With this image in mind, I can turn our attention to the place of relics in the Orthodox Church. From earliest times, the bodies of the saints have been recognized as a source of miracles and the power of God. You need only read the short passage from the book of Kings quoted above to know what even the Old Testament recognized as true. Contact with the bones of Elisha raised a man from the dead.
From the earliest days, disciples reverently gathered the remains of martyrs (among other objects), and preserved them carefully. They quickly (and as surely as the bones of Elisha) became objects of honor and devotion. This is perfectly natural and human, and illustrates proper piety and devotion in the light of Holy Scripture. Relics are never worshipped (such a practice is contrary to the canons of the Church). However, they are given the honor that is due them.
During extreme times of the Reformation or of the Puritan revolutions, bodies of the saints in many Western Churches, were removed from Churches and burned (not given a Christian burial, but burned like heretics). This was iconoclasm at its worst.
To this day, Orthodox Christians continue to give honor and reverence to the bodies and bones of true saints of God (sometimes including their garments or other effects). This is true not only for saints of ancient times, but for saints of modern times.

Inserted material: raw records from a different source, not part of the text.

/-- **(1.21)** p. 7, verbatim: *"has the estimate |H_k(s(Y₀), B′)| ≦ 4B₀C₁e^{16κ₁}g_k|B| < 4B₀C₁e^{16κ₁}ε₁, (1.21)"* — from
(1.18) (|H_k| ≤ 4b|B′|) and (1.20) (|B′| ≤ C₁g_k|B|, g_k|B| < ε₁). [cite: Balaban1988RG2Cluster, (1.21) p.7] -/
theorem bound_121 {b C₁ a ε₁ nH nB : ℝ} (hb : 0 < b) (hC : 0 < C₁) (h18 : nH ≤ 4 * b * nB) (h20 : nB ≤ C₁ * a)
    (ha : a < ε₁) : nH ≤ 4 * b * C₁ * a ∧ 4 * b * C₁ * a < 4 * b * C₁ * ε₁ := by
  refine ⟨h18.trans ?_, mul_lt_mul_of_pos_left ha (by positivity)⟩
  have := mul_le_mul_of_nonneg_left h20 (by positivity : (0:ℝ) ≤ 4 * b)
  linarith

/-- **(1.22)** p. 7, verbatim: *"we extend the expression in (1.10) analytically with respect to t_□ satisfying
|t_□|4B₀C₁e^{16κ₁}g_k|B| ≦ ½α₂. Taking t_□ for which the equality holds, we get 1/|t_□| = 8B₀C₁e^{16κ₁}α₂⁻¹g_k|B| <
8B₀C₁e^{16κ₁}α₂⁻¹ε₁. (1.22)"* — the algebra of the equality case and the final "<" (g_k|B| < ε₁).
[cite: Balaban1988RG2Cluster, (1.22) p.7] -/
theorem eq_122 {b C₁ α₂ a r : ℝ} (hα : 0 < α₂) (hr : 0 < r) (h : r * (4 * b * C₁ * a) = (1 / 2) * α₂) :
    1 / r = 8 * b * C₁ * α₂⁻¹ * a := by
  have hr' : r ≠ 0 := hr.ne'
  have hα' : α₂ ≠ 0 := hα.ne'
  field_simp
  field_simp at h
  linarith

/-- (1.22) p. 7, the final *"< 8B₀C₁e^{16κ₁}α₂⁻¹ε₁"*. [cite: Balaban1988RG2Cluster, (1.22) p.7] -/
theorem lt_122 {b C₁ α₂ a ε₁ : ℝ} (hb : 0 < b) (hC : 0 < C₁) (hα : 0 < α₂) (ha : a < ε₁) :
    8 * b * C₁ * α₂⁻¹ * a < 8 * b * C₁ * α₂⁻¹ * ε₁ :=
  mul_lt_mul_of_pos_left ha (by positivity)

/-- p. 7, verbatim: *"We assume that 4B₀C₁e^{16κ₁}ε₁ ≦ ¼α₂"* (restriction R7): with it the right side of (1.22)
satisfies, a fortiori, 8B₀C₁e^{16κ₁}α₂⁻¹ε₁ ≦ 2 (v1; the SHARP consequence of R7 is ≦ ½ — `radius_122_R7_sharp`,
v1.1, cross-read remark R1 of cell GAPS C-pv14-23). [cite: Balaban1988RG2Cluster, (1.22) p.7] -/
theorem radius_122_R7 {b C₁ α₂ ε₁ : ℝ} (hα : 0 < α₂) (hR7 : 4 * b * C₁ * ε₁ ≤ (1 / 4) * α₂) :
    8 * b * C₁ * α₂⁻¹ * ε₁ ≤ 2 := by
  have e : 8 * b * C₁ * α₂⁻¹ * ε₁ = 2 * (4 * b * C₁ * ε₁) / α₂ := by field_simp; ring
  rw [e, div_le_iff₀ hα]
  linarith

/-- R7 SHARP (v1.1): *"We assume that 4B₀C₁e^{16κ₁}ε₁ ≦ ¼α₂, and this implies that the product with tζ̃_□ satisfies
(I.3.31) with ½α₂"* (p. 7) — with R7 the right side of (1.22) is 8B₀C₁e^{16κ₁}α₂⁻¹ε₁ = 2·(4B₀C₁e^{16κ₁}ε₁)/α₂ ≦ ½,
i.e. the t_□-circle (1.22) has 1/|t_□| < ½, radius |t_□| > 2. [cite: Balaban1988RG2Cluster, (1.22) p.7] -/
theorem radius_122_R7_sharp {b C₁ α₂ ε₁ : ℝ} (hα : 0 < α₂) (hR7 : 4 * b * C₁ * ε₁ ≤ (1 / 4) * α₂) :
    8 * b * C₁ * α₂⁻¹ * ε₁ ≤ 1 / 2 := by
  have e : 8 * b * C₁ * α₂⁻¹ * ε₁ = 2 * (4 * b * C₁ * ε₁) / α₂ := by field_simp; ring
  rw [e, div_le_iff₀ hα]
  linarith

There are those who have inherited the skepticism of our culture and question relics. They assume that anything that can be questioned may (even should) be questioned. They repeat myths (like there being enough relics of the “true cross” to build a ship). This is actually a lie. There are not even enough relics of the true cross to reconstitute a single cross. But ignorance becomes more believable with repetition.
That there is a reason to venerate the relics of the holy saints is made clear in Scripture (see 2 Kings 13:21). That the Church continues to do so is simply a testament to the faithfulness of those who received the fullness of Christian Tradition. That the relics of contemporary saints continue to be places where miracles occur is simply a testimony of the faithfulness of God who “never leaves us nor forsakes us.”
That our culture is revulsed by such actions is a testimony to the deranged values that surround us. We pay money to watch make-believe films of those who eat the dead, while we would prefer not even to touch the body of our own loved ones. The Tradition of the Church in the matter of relics calls us both to be faithful to the example of our fathers in the faith, and to renounce the macabre distortions of our own culture. We despise what we should love and judge others who love what we despise. Merciful God, save us!